Problem polega na tym, że kładąc nacisk na optymalizację wszystkiego, inteligentne miasta wydają się eliminować to, co określa się jako atmosferę albo też jako duch miasta. Nowy Jork, Rzym, Kair (czy Toronto) nie dlatego są lubiane i podziwiane, że są wydajne i zoptymalizowane. Ludzi przyciąga ich swoisty bałagan, fascynujące i różnorodne interakcje w nieokiełznanym pomieszaniu ludzi żyjących w bliskim sąsiedztwie, budynków, obiektów, atrakcji i punktów orientacyjnych. Choć prywatność jest ważna, to nie chodzi tylko obawy przed inwigilacją. W niektórych inteligentnych miastach mieszkańcy skarżyli się na poczucie izolacji i pozbawienia kontaktu z ludźmi. Na przykład południowokoreańskie smart city Songdo pozostaje słabo zaludnione pomimo zaawansowanych technologicznie funkcji, które np. pozwalają mieszkańcom sterować oświetleniem w domu za pomocą telefonu, a także które odprowadzają śmieci w rurach do pod-iemnych sortowni.

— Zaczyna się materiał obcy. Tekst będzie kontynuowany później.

import Summits.RiemannHypothesis.RiemannHypothesis.Theorems.WeilFormatCDataO108ColTables
import Summits.RiemannHypothesis.RiemannHypothesis.Theorems.S2FormatCE0
import Literature.NumberTheory.LFunctions.YoshidaWindowGramTailMSSines
import Literature.NumberTheory.LFunctions.YoshidaWindowGramMiddleJBox
import Literature.NumberTheory.LFunctions.YoshidaWindowGramTailJFactoredScaled
import Literature.NumberTheory.LFunctions.YoshidaWindowGramTailMSFactored
import Literature.NumberTheory.LFunctions.YoshidaWindowGramTailJDiagTight
import Summits.RiemannHypothesis.RiemannHypothesis.Theorems.FormatCPsdBands
import Summits.RiemannHypothesis.RiemannHypothesis.Theorems.WeilFormatCDiagShift
import Summits.RiemannHypothesis.RiemannHypothesis.Theorems.FormatCPsdSymmBands
import HarnessLib

/-!
# Format C kernel rung `O108` (a = 27/25, column-band layout): light-table slices 980…1040 (kernel certificates)

Window `a = 27/25`; prime powers in the window: 2, 3, 2^2, 5, 7, 2^3; prime constant A = 2358/1000 (`WeilFormatC.primeCoeff_form_ge_cells_1098`); evaluator parameters S = 2^320, Kpi 160, Kser 190, kred 8, Kexp 55, J 150; full table modes < 321; light column table modes < 2051; units 2^-310 (Schur entries), 2^-154 (column digits, width 157), 2^-148 (tail-factor digits, width 151), 2^-64 (reciprocal weights), 2^-40 (tail base); order-J tail J = 4, θ = 1/2048, η = 1/10 | 4/1.
Design row: sr-gb-rung-b B g22 hp odd λ-run = PARITY CELL 17 L-SIDE: a = 27/25 with SIX prime powers 2,3,4,5,7,8 (kmax 8; WeilFormatC.primeCoeff_form_ge_cells_1098, A = 2358/1000), μ = 2^-109, odd 320/640/2048, kit precision S 2^320 / c 310 / Kpi 160 / Kser 190 / Kexp 55 / J 150 (A g23 hp levers), MS tail; probes (A g25 / B g22): λ_min(DS) 1.22e-33 @ 27/25 (Bo 320), 1.58e-33 (Bo 384); see HOME(B)/CELL16-LSIDE-B-g22.md. Generated by sr-gb-rung-a prover A g22 with rh-explicit-weil-2 gen7's generator extended for the odd λ-run (--sector odd --mu-log2; HOME(A)/code-g22/gen7/gramgen7.py sha16 b22c17hp00000108) from `#eval` of the tree's `Encl` functions; every datum is re-verified by the kernel in the theorem files (`decide +kernel`). Helper data of the rh-explicit Weil-positivity programme (format C, K-CELL-2), RH-free. [cite: Yoshida1992HermitianForms, §5 (5.15)-(5.16) p. 301; §7 pp. 305–312]
-/

set_option linter.dupNamespace false
set_option exponentiation.threshold 1024
set_option maxRecDepth 200000

namespace Summit.RiemannHypothesis.RiemannHypothesis.Theorems.WeilFormatCData.O108
open Literature.NumberTheory.LFunctions Literature.NumberTheory.LFunctions.Yoshida1992 Encl Literature.Analysis.ValidatedNumerics.NumericsMP

/-- kernel: light-table slice `[980, 990)`. -/
theorem tC980 : checkTableCol O108.prm O108.C O108.ctab 980 10 = true := by decide +kernel

/-- kernel: light-table slice `[990, 1000)`. -/
theorem tC990 : checkTableCol O108.prm O108.C O108.ctab 990 10 = true := by decide +kernel

/-- kernel: light-table slice `[1000, 1010)`. -/
theorem tC1000 : checkTableCol O108.prm O108.C O108.ctab 1000 10 = true := by decide +kernel

/-- kernel: light-table slice `[1010, 1020)`. -/
theorem tC1010 : checkTableCol O108.prm O108.C O108.ctab 1010 10 = true := by decide +kernel

/-- kernel: light-table slice `[1020, 1030)`. -/
theorem tC1020 : checkTableCol O108.prm O108.C O108.ctab 1020 10 = true := by decide +kernel

/-- kernel: light-table slice `[1030, 1040)`. -/
theorem tC1030 : checkTableCol O108.prm O108.C O108.ctab 1030 10 = true := by decide +kernel

end Summit.RiemannHypothesis.RiemannHypothesis.Theorems.WeilFormatCData.O108
/-! ### Numerical facts for `k ≥ 1000` -/

/-- `c(1 + 0.8β)k/α ≤ 1.339/k` for `k ≥ 1000` (Ford: `1.34/k`). [cite: Ford2002, proof of Lemma 3.6] -/
theorem error_sum_coeff_le {k : ℝ} (hk : 1000 ≤ k) : c k * (1 + 0.8 * β k) * (k / α k) ≤ 1.339 / k := by
  have hk0 : 0 < k := by linarith
  have hα := alpha_pos hk
  have e : c k * (1 + 0.8 * β k) * (k / α k) = (c k * (1 + 0.8 * β k) * k) / α k := by ring
  rw [e, div_le_div_iff₀ hα.1 hk0]
  unfold α
  rw [beta_sub_kc k hk0]
  unfold c β
  rw [← sub_nonneg]
  have e2 : 1.339 * (6 / 7 * (2 / k - 80 / (21 * k ^ 2))) -
      16 / (7 * k ^ 3) * (1 + 0.8 * (2 / k - 32 / (21 * k ^ 2))) * k * k =
      ((1.339 * 6 * 21 * 2 - 16 * 21) * k ^ 2 - (1.339 * 6 * 80 + 16 * 0.8 * 2 * 21) * k + 16 * 0.8 * 32) / (7 * 21 * k ^ 3) := by
    field_simp; ring
  rw [e2]
  refine div_nonneg ?_ (by positivity)
  nlinarith

/-- `β + 0.4β² ≥ 2/k + 0.07375/k²` for `k ≥ 1000`. [cite: Ford2002, proof of Lemma 3.6 ("β + 0.4β² ≥ 2/k")] -/
theorem beta_add_sq_ge {k : ℝ} (hk : 1000 ≤ k) : 2 / k + 0.07375 / k ^ 2 ≤ β k + 0.4 * β k ^ 2 := by
  have hk0 : 0 < k := by linarith
  unfold β
  rw [← sub_nonneg]
  have e : 2 / k - 32 / (21 * k ^ 2) + 0.4 * (2 / k - 32 / (21 * k ^ 2)) ^ 2 - (2 / k + 0.07375 / k ^ 2) =
      ((-32 * 21 + 0.4 * 4 * 441 - 0.07375 * 441) * k ^ 2 - 0.4 * 2 * 2 * 32 * 21 * k + 0.4 * 32 ^ 2) / (441 * k ^ 4) := by
    field_simp; ring
  rw [e]
  refine div_nonneg ?_ (by positivity)
  nlinarith
import Summits.CriticalPhenomena.PercolationContinuityZ3.Theorems.Transplant.PlanarSkeletonFrmQuasiDefs
import Summits.CriticalPhenomena.PercolationContinuityZ3.Theorems.Transplant.SkelFrmQuasiBChoiceRootRun
import Summits.CriticalPhenomena.PercolationContinuityZ3.Theorems.Transplant.SkelFrmBChoiceRootRun
import Summits.CriticalPhenomena.PercolationContinuityZ3.Theorems.Transplant.SkelFrmQuasiBChoiceRootRunY
import Summits.CriticalPhenomena.PercolationContinuityZ3.Theorems.Transplant.SkelFrmBChoiceRootRunY
import Summits.CriticalPhenomena.PercolationContinuityZ3.Theorems.Transplant.SkelFrmQuasi1ChoiceDefs
import Summits.CriticalPhenomena.PercolationContinuityZ3.Theorems.Transplant.SkelFrmQuasi1ParamsLBL
import Summits.CriticalPhenomena.PercolationContinuityZ3.Theorems.Transplant.SkelFrmQuasi1ParamsPO
import Summits.CriticalPhenomena.PercolationContinuityZ3.Theorems.Transplant.SkelFrmQuasiBChoiceNums
import Summits.CriticalPhenomena.PercolationContinuityZ3.Theorems.Transplant.SkelFrmQuasiBParamsBridge0
import Summits.CriticalPhenomena.PercolationContinuityZ3.Theorems.Transplant.SkelFrmQuasiBParamsCorrKG
import Summits.CriticalPhenomena.PercolationContinuityZ3.Theorems.Transplant.SkelFrmQuasiBParamsCorrKG0
import Summits.CriticalPhenomena.PercolationContinuityZ3.Theorems.Transplant.SkelFrmQuasiBParamsCorrKGLen3
import Summits.CriticalPhenomena.PercolationContinuityZ3.Theorems.Transplant.SkelFrmQuasiBParamsCorrKGY
import Summits.CriticalPhenomena.PercolationContinuityZ3.Theorems.Transplant.SkelFrmQuasiBParamsLF
import HarnessLib
import Summits.CriticalPhenomena.PercolationContinuityZ3.Theorems.Transplant.SkelFrmBChoiceRootDepthR
/-!
# GEN-Q PORT (WAVE-Q table v0.8 section 2, row G147, U-level L?; captain R-6/R-7 2026-08-27: carrier token swap `PlanarSkeletonFrmFrom ↦ PlanarSkeletonFrmQuasi`)
# of the tree module «Transplant/SkelFrmFromBChoiceRootDepthR» (sha256 e3305a68774c5d9b…) onto the quasi-step carrier `PlanarSkeletonFrmQuasi` (p507026): «SkelFrmQuasiBChoiceRootDepthR»

ORIGINAL TITLE: N2 (frames-only node `SamePDropOfSkeletonFrm₁`, OPEN), (R) column — **THE DEPTH ROWS' REACH, TRANSFERRED FROM (C) TO THE ROOT** (both axes):

builds on p205010 (kernel theorem, internal audit signed; external expert review pending) — nothing in this file uses p205010; NOTHING is claimed about any open node
((N3-b), the end state).  Lane `prim-bschramm`, seat `prim-hp-8` (gen 62; GEN-Q pen, family BChoiceRoot*/1Root*/BParamsKit·Bridge; tool = captain gen-1 g4's port_genq.py R-14 + p3-g30 T1/T2 + stmt-g33 --force-keep).  Helper file (`--supports stmt-CriticalPhenomena-4575 --as helper`).
PORT RULES (U-wave r1–r4 re-used, GEN-Q hunk classes of p3-g29 #6136): declaration order, names and proof texts are those of «SkelFrmFromBChoiceRootDepthR», byte-identical except
(i) the carrier token `PlanarSkeletonFrmFrom ↦ PlanarSkeletonFrmQuasi` in binders, `namespace`/`end` lines and qualified names (module names `SkelFrmFrom… ↦ SkelFrmQuasi…`
in imports of already-ported rows); (ii) `Φ.step ↦ Φ.qstep` with the called Steps lemma replaced by its `…Q`/`_q` twin and the cost `Φ.M` threaded (none in this file unless
listed below); (iii) `Φ.cyl_connected ↦ Φ.cyl_reach` readers (none unless listed); (iv) graph-ball radii / window floors ×`Φ.M` (none unless listed).  HAND HUNKS: (L-FLOORMAP-1 ⑤, refuter p5-g28 #6356 / p5-g29 13:02Z — the (R)-column depth rows carry the quasi-step cost like gen-2's `reach_le_ZD2 / reachY_le_ZDYW` (G108/G140)): in `reachR1_le` / `reachRY_le` the reach comparison reads `Φ.M * 13 * (…)` on BOTH sides (hypothesis `hC` and conclusion, left-assoc); the proofs gain the monotone step `Φ.M * (13·a) ≤ Φ.M * (13·(b + s))` (`mul_le_mul_of_nonneg_left`) before the original `linarith`. (L-KitS-1 / L-FLOORMAP-1 ⑧): the kit's R′ is read at the window cost of
record — `KS0.R'0 κ Φ t p D mk ↦ KS0.R'0N κ Φ (KS.NQ Φ) t p D mk` (stmt-g33's G017 «SkelFrmQuasiBChoiceNums», hp-8's «SkelFrmQuasiBParamsKitSN»).  Carrier-free
residents stay imported/exported from the original «SkelFrmBChoiceRootDepthR» exactly as in the FrmFrom port.  Docstrings and citations are the original's.

-/

noncomputable section

open scoped Classical

namespace Summit.CriticalPhenomena.PercolationContinuityZ3.Theorems.Transplant

namespace Skelφ

section ZMono

variable {n ℓ : ℕ} {hs v : ℤ} {R' ρ q W : ℕ}

end ZMono

end Skelφ

namespace PlanarSkeletonFrmQuasi

namespace NegB

open Literature.Probability.Percolation Literature.Probability.LatticeModels SimpleGraph
open SkelConc (Consts)
open Skelφ (shearUnit kgSL kgSLY KGRows KGYRows kgM₁ kgM₂ kgWm₂ kgWp₂ kgZ₀ kgZ₁ kgM₁Y kgM₂Y kgWm₂Y kgWp₂Y kgZY₀ kgZY₁ kgDec₁ kgDec₁Y)
open Neg

namespace KS

section DepthR

variable (κ : Consts) {V : Type} [DecidableEq V] [Countable V] {G : SimpleGraph V} [G.LocallyFinite] (Φ : PlanarSkeletonFrmQuasi G) (t : V) (p : unitInterval)
  (D : Skelφ.StepI.DataNS V) (mk g f qx Wx qxY WxY : ℕ)

/-- **FIRST AXIS**: the root's reach `Φ.M·13·((N_R+1)n_L + Z₀(N_R) + Z₁(N_R))` (× the quasi-step cost `Φ.M`, GEN-Q ⑤) is at most (C)'s reach bound `Z` plus `Φ.M·13·sL` (`dec₁ ≤ sL`). [this work] -/
theorem reachR1_le (κ : Consts) {V : Type} [DecidableEq V] [Countable V] {G : SimpleGraph V} [G.LocallyFinite] (Φ : PlanarSkeletonFrmQuasi G) (t : V) (p : unitInterval) (D : Skelφ.StepI.DataNS V) (mk : ℕ) (g : ℕ) (f : ℕ) (qx : ℕ) (Wx : ℕ) (hN : EqNumL κ Φ t p D g f) (hg : gFloorKG κ Φ t p D mk ≤ g) (hg2 : 40 * Neg.K κ * KS0.R'0N κ Φ (KS.NQ Φ) t p D mk ≤ g)
    (hqx : qx ≤ 100 * nL κ Φ t p D g f) (hWx : (Wx : ℤ) ≤ 20 * (kgSL (nL κ Φ t p D g f) (ℓL κ Φ t p D g f) (hL κ Φ t p D g f))) (hf : KS.fxR0 κ Φ t p D mk ≤ f) (Z : ℤ)
    (hC : Φ.M * 13 * ((((((kgNv0 κ Φ t p D g f mk qx Wx) : ℕ)) : ℤ) + 1) * (nL κ Φ t p D g f : ℤ) + (kgZ₀ (nL κ Φ t p D g f) (vL κ Φ t p D g f) (kgR κ Φ t p D mk) 0 (kgq κ Φ t p D g f qx) (kgNv0 κ Φ t p D g f mk qx Wx) (kgM₁ (nL κ Φ t p D g f) (ℓL κ Φ t p D g f) (hL κ Φ t p D g f) (kgR κ Φ t p D mk) 0 (kgW κ Φ t p D g f Wx) (kgNv0 κ Φ t p D g f mk qx Wx)) (kgM₂ (nL κ Φ t p D g f) (ℓL κ Φ t p D g f) (hL κ Φ t p D g f) (vL κ Φ t p D g f) (kgR κ Φ t p D mk) 0 (kgq κ Φ t p D g f qx) (kgW κ Φ t p D g f Wx) (kgNv0 κ Φ t p D g f mk qx Wx))) + (kgZ₁ (nL κ Φ t p D g f) (ℓL κ Φ t p D g f) (hL κ Φ t p D g f) (kgR κ Φ t p D mk) 0 (kgW κ Φ t p D g f Wx) (kgNv0 κ Φ t p D g f mk qx Wx) (kgM₁ (nL κ Φ t p D g f) (ℓL κ Φ t p D g f) (hL κ Φ t p D g f) (kgR κ Φ t p D mk) 0 (kgW κ Φ t p D g f Wx) (kgNv0 κ Φ t p D g f mk qx Wx)) (kgWm₂ (nL κ Φ t p D g f) (ℓL κ Φ t p D g f) (hL κ Φ t p D g f) (kgR κ Φ t p D mk) 0 (kgW κ Φ t p D g f Wx) (kgNv0 κ Φ t p D g f mk qx Wx)) (kgWp₂ (nL κ Φ t p D g f) (ℓL κ Φ t p D g f) (hL κ Φ t p D g f) (kgR κ Φ t p D mk) 0 (kgW κ Φ t p D g f Wx) (kgNv0 κ Φ t p D g f mk qx Wx)) (kgM₂ (nL κ Φ t p D g f) (ℓL κ Φ t p D g f) (hL κ Φ t p D g f) (vL κ Φ t p D g f) (kgR κ Φ t p D mk) 0 (kgq κ Φ t p D g f qx) (kgW κ Φ t p D g f Wx) (kgNv0 κ Φ t p D g f mk qx Wx)))) ≤ Z) :
    Φ.M * 13 * ((((((KS.kgNR κ Φ t p D mk g f qx Wx) : ℕ)) : ℤ) + 1) * (nL κ Φ t p D g f : ℤ) + (kgZ₀ (nL κ Φ t p D g f) (vL κ Φ t p D g f) (kgR κ Φ t p D mk) 0 (kgq κ Φ t p D g f qx) (KS.kgNR κ Φ t p D mk g f qx Wx) (kgM₁ (nL κ Φ t p D g f) (ℓL κ Φ t p D g f) (hL κ Φ t p D g f) (kgR κ Φ t p D mk) 0 (kgW κ Φ t p D g f Wx) (KS.kgNR κ Φ t p D mk g f qx Wx)) (kgM₂ (nL κ Φ t p D g f) (ℓL κ Φ t p D g f) (hL κ Φ t p D g f) (vL κ Φ t p D g f) (kgR κ Φ t p D mk) 0 (kgq κ Φ t p D g f qx) (kgW κ Φ t p D g f Wx) (KS.kgNR κ Φ t p D mk g f qx Wx))) + (kgZ₁ (nL κ Φ t p D g f) (ℓL κ Φ t p D g f) (hL κ Φ t p D g f) (kgR κ Φ t p D mk) 0 (kgW κ Φ t p D g f Wx) (KS.kgNR κ Φ t p D mk g f qx Wx) (kgM₁ (nL κ Φ t p D g f) (ℓL κ Φ t p D g f) (hL κ Φ t p D g f) (kgR κ Φ t p D mk) 0 (kgW κ Φ t p D g f Wx) (KS.kgNR κ Φ t p D mk g f qx Wx)) (kgWm₂ (nL κ Φ t p D g f) (ℓL κ Φ t p D g f) (hL κ Φ t p D g f) (kgR κ Φ t p D mk) 0 (kgW κ Φ t p D g f Wx) (KS.kgNR κ Φ t p D mk g f qx Wx)) (kgWp₂ (nL κ Φ t p D g f) (ℓL κ Φ t p D g f) (hL κ Φ t p D g f) (kgR κ Φ t p D mk) 0 (kgW κ Φ t p D g f Wx) (KS.kgNR κ Φ t p D mk g f qx Wx)) (kgM₂ (nL κ Φ t p D g f) (ℓL κ Φ t p D g f) (hL κ Φ t p D g f) (vL κ Φ t p D g f) (kgR κ Φ t p D mk) 0 (kgq κ Φ t p D g f qx) (kgW κ Φ t p D g f Wx) (KS.kgNR κ Φ t p D mk g f qx Wx)))) ≤ Z + Φ.M * 13 * (kgSL (nL κ Φ t p D g f) (ℓL κ Φ t p D g f) (hL κ Φ t p D g f)) := by
  have H := kgRows0_of κ Φ t p D g f mk qx Wx hN hg
  have hle := kgNR_le_kgNv0 κ Φ t p D mk g f qx Wx hN hg hg2 hqx hWx hf
  obtain ⟨hZ₀, -⟩ := reachR_le κ Φ t p D mk g f qx Wx hN hg hg2 hqx hWx hf
  have hZ₁ := H.kgZ₁_le_add_of_le hle
  have hd : kgDec₁ (nL κ Φ t p D g f) (ℓL κ Φ t p D g f) (hL κ Φ t p D g f) (kgR κ Φ t p D mk) 0 ≤ (kgSL (nL κ Φ t p D g f) (ℓL κ Φ t p D g f) (hL κ Φ t p D g f)) := by
    unfold kgDec₁; have : (0 : ℤ) ≤ (((kgR κ Φ t p D mk) : ℕ) : ℤ) := by positivity
    push_cast; linarith
  have key : ∀ {a b s : ℤ}, 13 * a ≤ 13 * b + 13 * s → (Φ.M : ℤ) * 13 * b ≤ Z → (Φ.M : ℤ) * 13 * a ≤ Z + (Φ.M : ℤ) * 13 * s := by
    intro a b s h hC'
    have hM : (0 : ℤ) ≤ (Φ.M : ℤ) := by positivity
    nlinarith [mul_le_mul_of_nonneg_left h hM]
  refine key ?_ hC
  linarith

/-- **SECOND AXIS**: the root y′-corridor's reach `Φ.M·13·((N+1)P + ZY₀^R + ZY₁^R)` (× the quasi-step cost `Φ.M`, GEN-Q ⑤) at `N = kgNYv0` is at most (C)'s reach bound `Z` plus `Φ.M·13·n_L`
(`ZY₀^R ≤ ZY₀^C + dec₁Y − 1`, `ZY₁^R ≤ ZY₁^C`, `dec₁Y ≤ n_L`). [this work] -/
theorem reachRY_le (κ : Consts) {V : Type} [DecidableEq V] [Countable V] {G : SimpleGraph V} [G.LocallyFinite] (Φ : PlanarSkeletonFrmQuasi G) (t : V) (p : unitInterval) (D : Skelφ.StepI.DataNS V) (mk : ℕ) (g : ℕ) (f : ℕ) (qxY : ℕ) (WxY : ℕ) (hN : EqNumL κ Φ t p D g f) (hg : gFloorKG κ Φ t p D mk ≤ g) (Z : ℤ)
    (hC : Φ.M * 13 * ((((((kgNYv0 κ Φ t p D g f mk qxY WxY) : ℕ)) : ℤ) + 1) * ((((nL κ Φ t p D g f) * (ℓL κ Φ t p D g f) / Skelφ.shearUnit (nL κ Φ t p D g f) (hL κ Φ t p D g f) + 1 : ℕ)) : ℤ) + (kgZY₀ (nL κ Φ t p D g f) (vL κ Φ t p D g f) (kgR κ Φ t p D mk) 0 (kgWY κ Φ t p D g f WxY) (kgNYv0 κ Φ t p D g f mk qxY WxY) (kgM₁Y (nL κ Φ t p D g f) (vL κ Φ t p D g f) (kgR κ Φ t p D mk) 0 (kgWY κ Φ t p D g f WxY) (kgNYv0 κ Φ t p D g f mk qxY WxY)) (kgWm₂Y (nL κ Φ t p D g f) (vL κ Φ t p D g f) (kgR κ Φ t p D mk) 0 (kgWY κ Φ t p D g f WxY) (kgNYv0 κ Φ t p D g f mk qxY WxY)) (kgWp₂Y (nL κ Φ t p D g f) (vL κ Φ t p D g f) (kgR κ Φ t p D mk) 0 (kgWY κ Φ t p D g f WxY) (kgNYv0 κ Φ t p D g f mk qxY WxY)) (kgM₂Y (nL κ Φ t p D g f) (ℓL κ Φ t p D g f) (hL κ Φ t p D g f) (vL κ Φ t p D g f) (kgR κ Φ t p D mk) 0 (kgqY κ Φ t p D g f qxY) (kgWY κ Φ t p D g f WxY) (kgNYv0 κ Φ t p D g f mk qxY WxY))) + (kgZY₁ (nL κ Φ t p D g f) (ℓL κ Φ t p D g f) (hL κ Φ t p D g f) (kgR κ Φ t p D mk) 0 (kgqY κ Φ t p D g f qxY) (kgNYv0 κ Φ t p D g f mk qxY WxY) (kgM₁Y (nL κ Φ t p D g f) (vL κ Φ t p D g f) (kgR κ Φ t p D mk) 0 (kgWY κ Φ t p D g f WxY) (kgNYv0 κ Φ t p D g f mk qxY WxY)) (kgM₂Y (nL κ Φ t p D g f) (ℓL κ Φ t p D g f) (hL κ Φ t p D g f) (vL κ Φ t p D g f) (kgR κ Φ t p D mk) 0 (kgqY κ Φ t p D g f qxY) (kgWY κ Φ t p D g f WxY) (kgNYv0 κ Φ t p D g f mk qxY WxY)))) ≤ Z) :
    Φ.M * 13 * ((((((kgNYv0 κ Φ t p D g f mk qxY WxY) : ℕ)) : ℤ) + 1) * ((((nL κ Φ t p D g f) * (ℓL κ Φ t p D g f) / Skelφ.shearUnit (nL κ Φ t p D g f) (hL κ Φ t p D g f) + 1 : ℕ)) : ℤ) + (kgZY₀ (nL κ Φ t p D g f) (vL κ Φ t p D g f) (kgR κ Φ t p D mk) 0 (kgWY κ Φ t p D g f (KS.WxYR κ Φ t p D mk g f WxY)) (kgNYv0 κ Φ t p D g f mk qxY WxY) (kgM₁Y (nL κ Φ t p D g f) (vL κ Φ t p D g f) (kgR κ Φ t p D mk) 0 (kgWY κ Φ t p D g f (KS.WxYR κ Φ t p D mk g f WxY)) (kgNYv0 κ Φ t p D g f mk qxY WxY)) (kgWm₂Y (nL κ Φ t p D g f) (vL κ Φ t p D g f) (kgR κ Φ t p D mk) 0 (kgWY κ Φ t p D g f (KS.WxYR κ Φ t p D mk g f WxY)) (kgNYv0 κ Φ t p D g f mk qxY WxY)) (kgWp₂Y (nL κ Φ t p D g f) (vL κ Φ t p D g f) (kgR κ Φ t p D mk) 0 (kgWY κ Φ t p D g f (KS.WxYR κ Φ t p D mk g f WxY)) (kgNYv0 κ Φ t p D g f mk qxY WxY)) (kgM₂Y (nL κ Φ t p D g f) (ℓL κ Φ t p D g f) (hL κ Φ t p D g f) (vL κ Φ t p D g f) (kgR κ Φ t p D mk) 0 (kgqY κ Φ t p D g f qxY) (kgWY κ Φ t p D g f (KS.WxYR κ Φ t p D mk g f WxY)) (kgNYv0 κ Φ t p D g f mk qxY WxY))) + (kgZY₁ (nL κ Φ t p D g f) (ℓL κ Φ t p D g f) (hL κ Φ t p D g f) (kgR κ Φ t p D mk) 0 (kgqY κ Φ t p D g f qxY) (kgNYv0 κ Φ t p D g f mk qxY WxY) (kgM₁Y (nL κ Φ t p D g f) (vL κ Φ t p D g f) (kgR κ Φ t p D mk) 0 (kgWY κ Φ t p D g f (KS.WxYR κ Φ t p D mk g f WxY)) (kgNYv0 κ Φ t p D g f mk qxY WxY)) (kgM₂Y (nL κ Φ t p D g f) (ℓL κ Φ t p D g f) (hL κ Φ t p D g f) (vL κ Φ t p D g f) (kgR κ Φ t p D mk) 0 (kgqY κ Φ t p D g f qxY) (kgWY κ Φ t p D g f (KS.WxYR κ Φ t p D mk g f WxY)) (kgNYv0 κ Φ t p D g f mk qxY WxY)))) ≤ Z + Φ.M * 13 * (nL κ Φ t p D g f : ℤ) := by
  obtain ⟨hZ₀, hZ₁⟩ := ZY_R_le κ Φ t p D mk g f qxY WxY hN hg (kgNYv0 κ Φ t p D g f mk qxY WxY)
  have hd : kgDec₁Y (nL κ Φ t p D g f) (kgR κ Φ t p D mk) 0 ≤ (nL κ Φ t p D g f : ℤ) := by
    unfold kgDec₁Y; have : (0 : ℤ) ≤ (((kgR κ Φ t p D mk) : ℕ) : ℤ) := by positivity
    push_cast; linarith
  have key : ∀ {a b s : ℤ}, 13 * a ≤ 13 * b + 13 * s → (Φ.M : ℤ) * 13 * b ≤ Z → (Φ.M : ℤ) * 13 * a ≤ Z + (Φ.M : ℤ) * 13 * s := by
    intro a b s h hC'
    have hM : (0 : ℤ) ≤ (Φ.M : ℤ) := by positivity
    nlinarith [mul_le_mul_of_nonneg_left h hM]
  refine key ?_ hC
  linarith

end DepthR

end KS

end NegB

end PlanarSkeletonFrmQuasi

end Summit.CriticalPhenomena.PercolationContinuityZ3.Theorems.Transplant

end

Zwolennicy inteligentnego miasta proponują tkankę miejską jako coś, co można kwantyfikować i kontrolować. Rozwiązania miejskie tego typu mają skracać czas dojazdu do pracy, przyspieszać budowę niedrogich mieszkań, poprawiać wydajność transportu publicznego i zmniejszać emisję dwutlenku węgla. Jednak często zwolennicy smart city mają tendencję do skupiania się na tym, co można zrobić i na optymalizacji, a nie na tym, co powinno być zrobione. Ludzie nie chcą optymalizacji, lecz tego, czego chcą, a to mogą być bardzo różne, zgoła mało optymalne rzeczy.